On an April night in 2025, White County paused. Televisions flickered on in living rooms, sports bars and back patios as the Chicago Cubs hosted the Los Angeles Dodgers in a nationally televised game on ESPN. For much of the country, it was just another early-season matchup between two storied franchises. For White County, it was something far more personal.
When Ethan Roberts stepped onto the mound in the seventh inning on April 22, 2025, it wasn’t just a pitcher entering a close game — it was a small-town dream taking center stage on one of baseball’s biggest platforms.
Roberts, a former White County High School Warrior and 2015 graduate, has been part of the Chicago Cubs organization since being drafted in 2018. His journey to that moment, however, was anything but smooth. After earning his way onto the Cubs’ 40-man roster and making his Major League debut in 2022, Roberts’ career was abruptly derailed by injury. Tommy John surgery in July 2022 cost him the remainder of his rookie season and all of 2023. Rehab, uncertainty, and even being non-tendered by the Cubs tested his resolve, but not his belief.
Less than a month after being non-tendered, Roberts re-signed with the Cubs in December 2023. Nearly two years removed from surgery, he clawed his way back, bouncing between Chicago and Triple-A Iowa in 2025, waiting for another call.
That call came on a night the whole world could see.
With runners on second and third and no outs against the Dodgers, Roberts was summoned from the bullpen. He induced a fly ball for the first out, limited the damage, then settled in. He forced Max Muncy into a pop out and struck out Enrique Hernández to end the inning. His line — one inning, one hit, one strikeout, no earned runs — told only part of the story. The rest was written in the pride felt back home.

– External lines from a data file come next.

/-- **`proj_k s ∈ ℤ_p[G_k]κ_k + pⁿ R_k`.** Let `(C, F)` satisfy (P1′)/(P1″)/(P2′) for an integer Lucas pair `(A, B)`
and jumps `ns`, and (P3); `p` good ordinary, `γ` a topological
generator, `E(K)[p] = 0`; let `k > δ`, `n ≥ 0`, and let `ρ : ι → E(K̄)` be a finite family of points fixed by
`Gal(K̄/K_{δ+1})` through which `y`, the `z_j` (`j ≤ δ`) and `v_{δ+1}` factor, with Kummer families `r_a` over
`K_k`. Then for every `s ∈ 𝔖` whose projection to layer `k + n` lies in `ℋ̄_{k+n}(F)` there are
`m ∈ ℤ_p[G_k]κ_k` and `f` with `proj_k s = m + Σ_{(a,t)} pⁿ f_{a,t} · conj_{γ^t} r_a`.
[cite: CastellaGrossiLeeSkinner2022, Rem. 4.1.4 (κ_∞ = lim← κ_k)] [cite: PerrinRiou1987BSMF, §0 p. 402 and §3.4]
[cite: Howard2004HeegnerKolyvagin, §3.3 (H_k, 𝐇 = lim← H_k)] -/
theorem exists_proj_eq_add_sum_residual (hord : IsOrdinaryAt W p) (hγ : κ.IsTopGenerator γ)
    (hE : ∀ P : (W.baseChange K).toAffine.Point, p • P = 0 → P = 0)
    (A B : ℕ → ℤ) (hA0 : A 0 = 1) (hA1 : A 1 = W.frobeniusTrace p)
    (hA : ∀ m, A (m + 2) = W.frobeniusTrace p * A (m + 1) - p * A m)
    (hB0 : B 0 = 0) (hB1 : B 1 = -1) (hB : ∀ m, B (m + 2) = W.frobeniusTrace p * B (m + 1) - p * B m)
    (ns : ℕ → ℕ) (hv1 : ∀ j, C.depth < j → C.v (j + 1) = A (ns j) • C.u j + B (ns j) • C.v j)
    (hvfix : ∀ j, C.depth < j → ∀ σ ∈ κ.layerSubgroup j, σ • C.v (j + 1) = C.v (j + 1))
    (hnorm : ∀ j, C.depth < j →
      ∑ i ∈ Finset.range p, (γ ^ (p ^ j * i)) • C.u (j + 1) = A (ns j + 1) • C.u j + B (ns j + 1) • C.v j)
    (hz : ∀ j, C.depth < j → ∃ a b : ℤ, F.z j = a • C.u j + b • C.v j)
    {k : ℕ} (hk : C.depth < k) (n : ℕ)
    {ι : Type} [Fintype ι] (ρ : ι → geomPoints (W.baseChange K))
    (hρ : ∀ a, ∀ σ ∈ κ.layerSubgroup (C.depth + 1), σ • ρ a = ρ a)
    (hyρ : ∃ a, ρ a = F.y) (hzρ : ∀ j, j ≤ C.depth → ∃ a, ρ a = F.z j) (hvρ : ∃ a, ρ a = C.v (C.depth + 1))
    (r : ι → (W.baseChange K).torsionH1Pi p (κ.layerSubgroup k))
    (hr : ∀ a, (W.baseChange K).IsKummerFamilyOver p (κ.layerSubgroup k)
      (fun σ hσ ↦ hρ a σ (κ.layerSubgroup_antitone (Nat.succ_le_of_lt hk) hσ)) (r a))
    (s : D.S) (hs : D.proj (k + n) s ∈ heegnerModuleLayer γ F (k + n)) :
    ∃ m ∈ stabilizedModuleLayer γ C k hk, ∃ f : ι × Fin (p ^ k) → ℤ_[p],
      D.proj k s = m + ∑ b, (W.baseChange K).padicPi p (κ.layerSubgroup k) ((p : ℤ_[p]) ^ n * f b)
        ((W.baseChange K).conjPi p (κ.layerSubgroup k) (γ ^ (b.2 : ℕ)) (r b.1)) := by
  have hp : p.Prime := Fact.out
  haveI : NeZero (p ^ k) := ⟨pow_ne_zero _ hp.ne_zero⟩
  have hℓk : κ.layerSubgroup (k + n) ≤ κ.layerSubgroup k := κ.layerSubgroup_antitone (Nat.le_add_right k n)
  have hkℓ' : C.depth < k + n := by omega
  have hunit : IsUnit (unitRoot W p) := (unitRoot_spec_holds W p hord).2
  have hρk : ∀ a, ∀ σ ∈ κ.layerSubgroup k, σ • ρ a = ρ a :=
    fun a σ hσ ↦ hρ a σ (κ.layerSubgroup_antitone (Nat.succ_le_of_lt hk) hσ)
  have hρℓ : ∀ a, ∀ σ ∈ κ.layerSubgroup (k + n), σ • ρ a = ρ a := fun a σ hσ ↦ hρk a σ (hℓk hσ)
  -- the residual span map `Ψ f = Σ_b f_b · conj_{γ^{b.2}} r_{b.1}` over `K_k`
  obtain ⟨r', hr'⟩ : ∃ r' : ι × Fin (p ^ k) → (W.baseChange K).torsionH1Pi p (κ.layerSubgroup k),
      ∀ b, r' b = (W.baseChange K).conjPi p (κ.layerSubgroup k) (γ ^ (b.2 : ℕ)) (r b.1) := ⟨_, fun _ ↦ rfl⟩
  obtain ⟨Ψ, hΨ, hΨc⟩ := (W.baseChange K).exists_addMonoidHom_padicPi_sum p (κ.layerSubgroup k) r'
  -- the norm operator `𝒩 = Σ_{i<pⁿ} conj_{γ^{p^k i}}` over `K_{k+n}` and the restriction `res`
  obtain ⟨𝒩, h𝒩ap⟩ : ∃ 𝒩 : (W.baseChange K).torsionH1Pi p (κ.layerSubgroup (k + n)) →+
      (W.baseChange K).torsionH1Pi p (κ.layerSubgroup (k + n)),
      ∀ x, 𝒩 x = ∑ i ∈ Finset.range (p ^ n),
        (W.baseChange K).conjPi p (κ.layerSubgroup (k + n)) (γ ^ (p ^ k * i)) x :=
    ⟨∑ i ∈ Finset.range (p ^ n), (W.baseChange K).conjPi p (κ.layerSubgroup (k + n)) (γ ^ (p ^ k * i)),
      fun x ↦ by rw [AddMonoidHom.finsetSum_apply]⟩
  obtain ⟨res, hres⟩ : ∃ res : (W.baseChange K).torsionH1Pi p (κ.layerSubgroup k) →+
      (W.baseChange K).torsionH1Pi p (κ.layerSubgroup (k + n)), ∀ y, res y = (W.baseChange K).resPi p hℓk y :=
    ⟨_, fun _ ↦ rfl⟩
  obtain ⟨q, hq⟩ : ∃ q : ℤ_[p], q = (p : ℤ_[p]) ^ n := ⟨_, rfl⟩
  -- (T1) transport under the `ℤ_p`-action
  have Tc : ∀ (c : ℤ_[p]) {x : (W.baseChange K).torsionH1Pi p (κ.layerSubgroup (k + n))},
      (∃ m ∈ stabilizedModuleLayer γ C k hk, ∃ f, 𝒩 x = res (m + Ψ (q • f))) →
      ∃ m ∈ stabilizedModuleLayer γ C k hk, ∃ f,
        𝒩 ((W.baseChange K).padicPi p (κ.layerSubgroup (k + n)) c x) = res (m + Ψ (q • f)) := by
    intro c x hx
    refine exists_norm_eq_res_map 𝒩 res _ Ψ q ((W.baseChange K).padicPi p (κ.layerSubgroup (k + n)) c)
      ((W.baseChange K).padicPi p (κ.layerSubgroup k) c) (c • LinearMap.id)
      (fun x ↦ ?_) (fun y ↦ ?_) (fun m hm ↦ padicPi_mem_stabilizedModuleLayer γ C k hk c hm) (fun f ↦ ?_) hx
    · rw [h𝒩ap, h𝒩ap, sum_conjPi_padicPi]
    · rw [hres, hres, resPi_padicPi]
    · rw [LinearMap.smul_apply, LinearMap.id_apply, hΨc]
  -- (T2) transport under `conj_{γ^i}`
  have Tconj : ∀ (i : ℕ) {x : (W.baseChange K).torsionH1Pi p (κ.layerSubgroup (k + n))},
      (∃ m ∈ stabilizedModuleLayer γ C k hk, ∃ f, 𝒩 x = res (m + Ψ (q • f))) →
      ∃ m ∈ stabilizedModuleLayer γ C k hk, ∃ f,
        𝒩 ((W.baseChange K).conjPi p (κ.layerSubgroup (k + n)) (γ ^ i) x) = res (m + Ψ (q • f)) := by
    intro i x hx
    -- the shift `t ↦ t + i` on `Fin (p^k)`
    let i' : Fin (p ^ k) := ⟨i % p ^ k, Nat.mod_lt _ (pow_pos hp.pos k)⟩
    let e : ι × Fin (p ^ k) ≃ ι × Fin (p ^ k) := Equiv.prodCongr (Equiv.refl ι) (Equiv.addRight i')
    have he1 : ∀ b, (e b).1 = b.1 := fun _ ↦ rfl
    have he2 : ∀ b, ((e b).2 : ℕ) = ((b.2 : ℕ) + i % p ^ k) % p ^ k := fun b ↦ by
      show (((b.2 + i' : Fin (p ^ k)) : ℕ)) = _
      rw [Fin.val_add]
    refine exists_norm_eq_res_map 𝒩 res _ Ψ q ((W.baseChange K).conjPi p (κ.layerSubgroup (k + n)) (γ ^ i))
      ((W.baseChange K).conjPi p (κ.layerSubgroup k) (γ ^ i)) (LinearMap.funLeft ℤ_[p] ℤ_[p] e.symm)
      (fun x ↦ ?_) (fun y ↦ ?_) (fun m hm ↦ conjPi_pow_mem_stabilizedModuleLayer γ C k hk i hm) (fun f ↦ ?_) hx
    · rw [h𝒩ap, h𝒩ap, sum_conjPi_pow_conjPi_pow]
    · rw [hres, hres, resPi_conjPi]
    · rw [hΨ, hΨ, map_sum]
      have hterm : ∀ b : ι × Fin (p ^ k),
          (W.baseChange K).conjPi p (κ.layerSubgroup k) (γ ^ i)
              ((W.baseChange K).padicPi p (κ.layerSubgroup k) (f b) (r' b)) =
            (W.baseChange K).padicPi p (κ.layerSubgroup k) (f b) (r' (e b)) := by
        intro b
        have hmod : (i + (b.2 : ℕ)) % p ^ k = ((b.2 : ℕ) + i % p ^ k) % p ^ k := by
          rw [add_comm, Nat.add_mod, Nat.mod_eq_of_lt b.2.isLt]
        rw [conjPi_padicPi_comm, hr', hr', he1, he2, ← conjPi_mul, ← pow_add,
          (W.baseChange K).conjPi_pow_eq_conjPi_pow_mod p κ hγ k (i + (b.2 : ℕ)), hmod]
      rw [Finset.sum_congr rfl fun b _ ↦ hterm b,
        ← Equiv.sum_comp e (fun b ↦ (W.baseChange K).padicPi p (κ.layerSubgroup k)
          (LinearMap.funLeft ℤ_[p] ℤ_[p] e.symm f b) (r' b))]
      refine Finset.sum_congr rfl fun b _ ↦ ?_
      rw [LinearMap.funLeft_apply, Equiv.symm_apply_apply]
  -- (T3) the residual Kummer families: `𝒩 δ_{k+n}(ρ a) = pⁿ · res r_a`
  have Tres : ∀ (a : ι) {d : (W.baseChange K).torsionH1Pi p (κ.layerSubgroup (k + n))},
      (W.baseChange K).IsKummerFamilyOver p (κ.layerSubgroup (k + n)) (hρℓ a) d →
      ∃ m ∈ stabilizedModuleLayer γ C k hk, ∃ f, 𝒩 d = res (m + Ψ (q • f)) := by
    intro a d hd
    have hdres : d = res (r a) := by
      rw [hres]; exact (W.baseChange K).eq_resPi_of_isKummerFamilyOver p κ hℓk (hρk a) (hr a) hd
    refine ⟨0, AddSubgroup.zero_mem _, Pi.single (a, (0 : Fin (p ^ k))) 1, ?_⟩
    rw [h𝒩ap, (W.baseChange K).sum_conjPi_eq_pow_smul_of_isKummerFamilyOver p κ hγ hℓk (hρk a) hd, hdres,
      ← map_zsmul, zero_add, hΨ, Fintype.sum_eq_single (a, (0 : Fin (p ^ k)))]
    · rw [hr']
      simp only [Pi.smul_apply, Pi.single_eq_same, smul_eq_mul, mul_one, Fin.val_zero, pow_zero, conjPi_one]
      rw [hq, ← padicPi_intCast, Int.cast_pow, Int.cast_natCast]
    · intro b hb
      rw [Pi.smul_apply, Pi.single_eq_of_ne hb, smul_zero, padicPi_zero_left]
  -- (T4) the stabilised module over `K_{k+n}`: `𝒩 κ_{k+n} ∈ ℤ_p · res κ_k`
  have TM : ∀ x ∈ stabilizedModuleLayer γ C (k + n) hkℓ',
      ∃ m ∈ stabilizedModuleLayer γ C k hk, ∃ f, 𝒩 x = res (m + Ψ (q • f)) := by
    intro x hx
    refine exists_norm_eq_res_of_mem_closure 𝒩 res _ Ψ q (fun y hy ↦ ?_) hx
    obtain ⟨c, i, x₀, ⟨du, dv, hdu, hdv, rfl⟩, rfl⟩ := hy
    refine Tc c (Tconj i (Tc _ ?_))
    -- Kummer families of `u_k, v_k` over `K_k` and over `K_{k+n}`
    have huk : ∀ σ ∈ κ.layerSubgroup k, σ • C.u k = C.u k := fun σ hσ ↦ C.smul_u_eq hk hσ
    have hvk : ∀ σ ∈ κ.layerSubgroup k, σ • C.v k = C.v k := fun σ hσ ↦ C.smul_v_eq hk hσ
    obtain ⟨duk, hduk⟩ := exists_isKummerFamilyOver (W.baseChange K) p (κ.layerSubgroup k) _ huk
    obtain ⟨dvk, hdvk⟩ := exists_isKummerFamilyOver (W.baseChange K) p (κ.layerSubgroup k) _ hvk
    have hduℓ := IsKummerFamilyOver.resPi hℓk hduk
    have hdvℓ := IsKummerFamilyOver.resPi hℓk hdvk
    obtain ⟨mα, hdesc⟩ := exists_sum_conjPi_kummerDiff_eq_unitRoot_pow_smul C hord hγ A B hA0 hA1 hA hB0 hB1 hB
      ns hv1 hvfix hnorm (ℓ := k + n) n k hk le_rfl
      (hun := fun σ hσ ↦ C.smul_u_eq hkℓ' hσ) (hvn := fun σ hσ ↦ C.smul_v_eq hkℓ' hσ) hdu hdv hduℓ hdvℓ
    refine ⟨(W.baseChange K).padicPi p (κ.layerSubgroup k) (unitRoot W p ^ mα)
      (duk - (W.baseChange K).padicPi p (κ.layerSubgroup k) (Ring.inverse (unitRoot W p)) dvk),
      padicPi_mem_stabilizedModuleLayer γ C k hk _
        (kummerDiff_mem_stabilizedModuleLayer_lucas_of_le γ C hord hγ A B hA0 hA1 hA hB0 hB1 hB ns hv1 hvfix hnorm
          hk hk le_rfl hduk hdvk), 0, ?_⟩
    rw [h𝒩ap, hdesc, smul_zero, map_zero, add_zero, hres, resPi_padicPi,
      map_sub ((W.baseChange K).resPi p hℓk), resPi_padicPi]
  -- (T5) the Kummer families of `u_j`, `v_j` over `K_{k+n}` for `δ < j ≤ k + n`
  have Tuv : ∀ (t j : ℕ), j = C.depth + 1 + t → j ≤ k + n →
      ∀ {hu : ∀ σ ∈ κ.layerSubgroup (k + n), σ • C.u j = C.u j}
        {hv : ∀ σ ∈ κ.layerSubgroup (k + n), σ • C.v j = C.v j}
        {du dv : (W.baseChange K).torsionH1Pi p (κ.layerSubgroup (k + n))},
        (W.baseChange K).IsKummerFamilyOver p (κ.layerSubgroup (k + n)) hu du →
        (W.baseChange K).IsKummerFamilyOver p (κ.layerSubgroup (k + n)) hv dv →
        (∃ m ∈ stabilizedModuleLayer γ C k hk, ∃ f, 𝒩 du = res (m + Ψ (q • f))) ∧
          ∃ m ∈ stabilizedModuleLayer γ C k hk, ∃ f, 𝒩 dv = res (m + Ψ (q • f)) := by
    intro t
    induction t with
    | zero =>
      intro j hj hjℓ hu hv du dv hdu hdv
      obtain rfl : j = C.depth + 1 := by simpa using hj
      have hjd : C.depth < C.depth + 1 := Nat.lt_succ_self _
      -- `v_{δ+1}` is residual
      obtain ⟨a, ha⟩ := hvρ
      have hTv : ∃ m ∈ stabilizedModuleLayer γ C k hk, ∃ f, 𝒩 dv = res (m + Ψ (q • f)) :=
        Tres a (IsKummerFamilyOver.of_eq ha.symm hdv)
      refine ⟨?_, hTv⟩
      have hD := TM _ (kummerDiff_mem_stabilizedModuleLayer_lucas_of_le γ C hord hγ A B hA0 hA1 hA hB0 hB1 hB ns
        hv1 hvfix hnorm hkℓ' hjd hjℓ hdu hdv)
      have hsum := exists_norm_eq_res_add 𝒩 res _ Ψ q hD (Tc (Ring.inverse (unitRoot W p)) hTv)
      rwa [sub_add_cancel] at hsum
    | succ t ih =>
      intro j hj hjℓ hu hv du dv hdu hdv
      have hjd' : C.depth < C.depth + 1 + t := by omega
      have hjd : C.depth < j := by omega
      -- `v_j = u_{j-1}`: its Kummer family is that of `u_{j-1}`
      have hu₁ : ∀ σ ∈ κ.layerSubgroup (k + n), σ • C.u (C.depth + 1 + t) = C.u (C.depth + 1 + t) :=
        fun σ hσ ↦ C.smul_u_eq hjd' (κ.layerSubgroup_antitone (by omega) hσ)
      have hv₁ : ∀ σ ∈ κ.layerSubgroup (k + n), σ • C.v (C.depth + 1 + t) = C.v (C.depth + 1 + t) :=
        fun σ hσ ↦ C.smul_v_eq hjd' (κ.layerSubgroup_antitone (by omega) hσ)
      obtain ⟨du₁, hdu₁⟩ := exists_isKummerFamilyOver (W.baseChange K) p (κ.layerSubgroup (k + n)) _ hu₁
      obtain ⟨dv₁, hdv₁⟩ := exists_isKummerFamilyOver (W.baseChange K) p (κ.layerSubgroup (k + n)) _ hv₁
      obtain ⟨hTu₁, hTv₁⟩ := ih _ rfl (by omega) hdu₁ hdv₁
      have hvj : C.v j = A (ns (C.depth + 1 + t)) • C.u (C.depth + 1 + t) +
          B (ns (C.depth + 1 + t)) • C.v (C.depth + 1 + t) := by rw [hj]; exact hv1 _ hjd'
      have heqv : dv = A (ns (C.depth + 1 + t)) • du₁ + B (ns (C.depth + 1 + t)) • dv₁ :=
        IsKummerFamilyOver.unique p (IsKummerFamilyOver.of_eq hvj hdv)
          (IsKummerFamilyOver.add p (IsKummerFamilyOver.zsmul hdu₁ _) (IsKummerFamilyOver.zsmul hdv₁ _))
      have hTv : ∃ m ∈ stabilizedModuleLayer γ C k hk, ∃ f, 𝒩 dv = res (m + Ψ (q • f)) := by
        rw [heqv]
        exact exists_norm_eq_res_add 𝒩 res _ Ψ q (exists_norm_eq_res_zsmul 𝒩 res _ Ψ q _ hTu₁)
          (exists_norm_eq_res_zsmul 𝒩 res _ Ψ q _ hTv₁)
      refine ⟨?_, hTv⟩
      have hD := TM _ (kummerDiff_mem_stabilizedModuleLayer_lucas_of_le γ C hord hγ A B hA0 hA1 hA hB0 hB1 hB ns
        hv1 hvfix hnorm hkℓ' hjd hjℓ hdu hdv)
      have hsum := exists_norm_eq_res_add 𝒩 res _ Ψ q hD (Tc (Ring.inverse (unitRoot W p)) hTv)
      rwa [sub_add_cancel] at hsum
  -- (T6) the generators of `ℋ̄_{k+n}(F)`
  have Tgen : ∀ (w : geomPoints (W.baseChange K)) (hw : w ∈ F.generators (k + n))
      (d : (W.baseChange K).torsionH1Pi p (κ.layerSubgroup (k + n))),
      (W.baseChange K).IsKummerFamilyOver p (κ.layerSubgroup (k + n))
        (fun σ hσ ↦ F.smul_eq_of_mem_generators hw hσ) d →
      ∃ m ∈ stabilizedModuleLayer γ C k hk, ∃ f, 𝒩 d = res (m + Ψ (q • f)) := by
    intro w hw d hd
    rcases hw with hw | ⟨j, hj, hw⟩
    · -- `w = y`
      rw [Set.mem_singleton_iff] at hw
      subst hw
      obtain ⟨a, ha⟩ := hyρ
      exact Tres a (IsKummerFamilyOver.of_eq ha.symm hd)
    · subst hw
      by_cases hjd : j ≤ C.depth
      · obtain ⟨a, ha⟩ := hzρ j hjd
        exact Tres a (IsKummerFamilyOver.of_eq ha.symm hd)
      · have hjd : C.depth < j := not_le.mp hjd
        obtain ⟨a, b, hzj⟩ := hz j hjd
        have huj : ∀ σ ∈ κ.layerSubgroup (k + n), σ • C.u j = C.u j :=
          fun σ hσ ↦ C.smul_u_eq hjd (κ.layerSubgroup_antitone hj hσ)
        have hvj : ∀ σ ∈ κ.layerSubgroup (k + n), σ • C.v j = C.v j :=
          fun σ hσ ↦ C.smul_v_eq hjd (κ.layerSubgroup_antitone hj hσ)
        obtain ⟨du, hdu⟩ := exists_isKummerFamilyOver (W.baseChange K) p (κ.layerSubgroup (k + n)) _ huj
        obtain ⟨dv, hdv⟩ := exists_isKummerFamilyOver (W.baseChange K) p (κ.layerSubgroup (k + n)) _ hvj
        obtain ⟨hTu, hTv⟩ := Tuv (j - (C.depth + 1)) j (by omega) hj hdu hdv
        have hcomb := IsKummerFamilyOver.add p (IsKummerFamilyOver.zsmul hdu a) (IsKummerFamilyOver.zsmul hdv b)
        have heq : d = a • du + b • dv :=
          IsKummerFamilyOver.unique p hd (IsKummerFamilyOver.of_eq hzj.symm hcomb)
        rw [heq]
        exact exists_norm_eq_res_add 𝒩 res _ Ψ q (exists_norm_eq_res_zsmul 𝒩 res _ Ψ q a hTu)
          (exists_norm_eq_res_zsmul 𝒩 res _ Ψ q b hTv)
  -- (T7) the whole level module `ℋ̄_{k+n}(F)`, in particular `proj_{k+n} s`
  have Ts : ∃ m ∈ stabilizedModuleLayer γ C k hk, ∃ f, 𝒩 (D.proj (k + n) s) = res (m + Ψ (q • f)) := by
    refine exists_norm_eq_res_of_mem_closure 𝒩 res _ Ψ q (fun y hy ↦ ?_) hs
    obtain ⟨c, i, w, hw, d, hd, rfl⟩ := hy
    exact Tc c (Tconj i (Tgen w hw d hd))
  -- conclusion: universal norms + injectivity of restriction
  obtain ⟨m, hm, f, hf⟩ := Ts
  refine ⟨m, hm, f, (W.baseChange K).resPi_layer_injective_of_noPTorsion p κ hE hℓk ?_⟩
  rw [D.resPi_proj_eq_sum_conjPi_proj k n s, ← h𝒩ap, hf, hres, hΨ, map_add, map_add]
  congr 1
  rw [map_sum, map_sum]
  refine Finset.sum_congr rfl fun b _ ↦ ?_
  rw [hr', hq, Pi.smul_apply, smul_eq_mul]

All of White County watched one of their own live out his dream in front of audiences around the globe.
“I think for the community it shows you can climb that mountain, you can do the seeming impossible. When you’re out there you trust your training and your prep and show the world who you are,” Roberts said.
For those who have followed Roberts since his days in a Warriors uniform, the moment felt like a continuation of a story that began long ago. He was the small-town kid with a big-time dream, the White County pitcher who went on to star at Tennessee Tech, then grind through the Cubs’ farm system year after year. His first Major League call-up in April 2022 was emotional, life-changing — a moment when Cubs manager David Ross told him, “Good, you just made the team.” Roberts later summed it up simply: “Dad, we made it.”
Three years later, the stakes were different, but the meaning was just as powerful.
“Being able to play at a level to where people can see it come to fruition is a blessing, it’s a learning point for a lot of younger players in any sport. Small town Tennessee can do it too,” Roberts said.
In a year filled with unforgettable sports moments, Ethan Roberts pitching on ESPN stood as a reminder of why communities rally behind their own. It wasn’t just about baseball. It was about perseverance, belief, and the quiet confidence that dreams born in White County can shine under the brightest lights — even “the show.”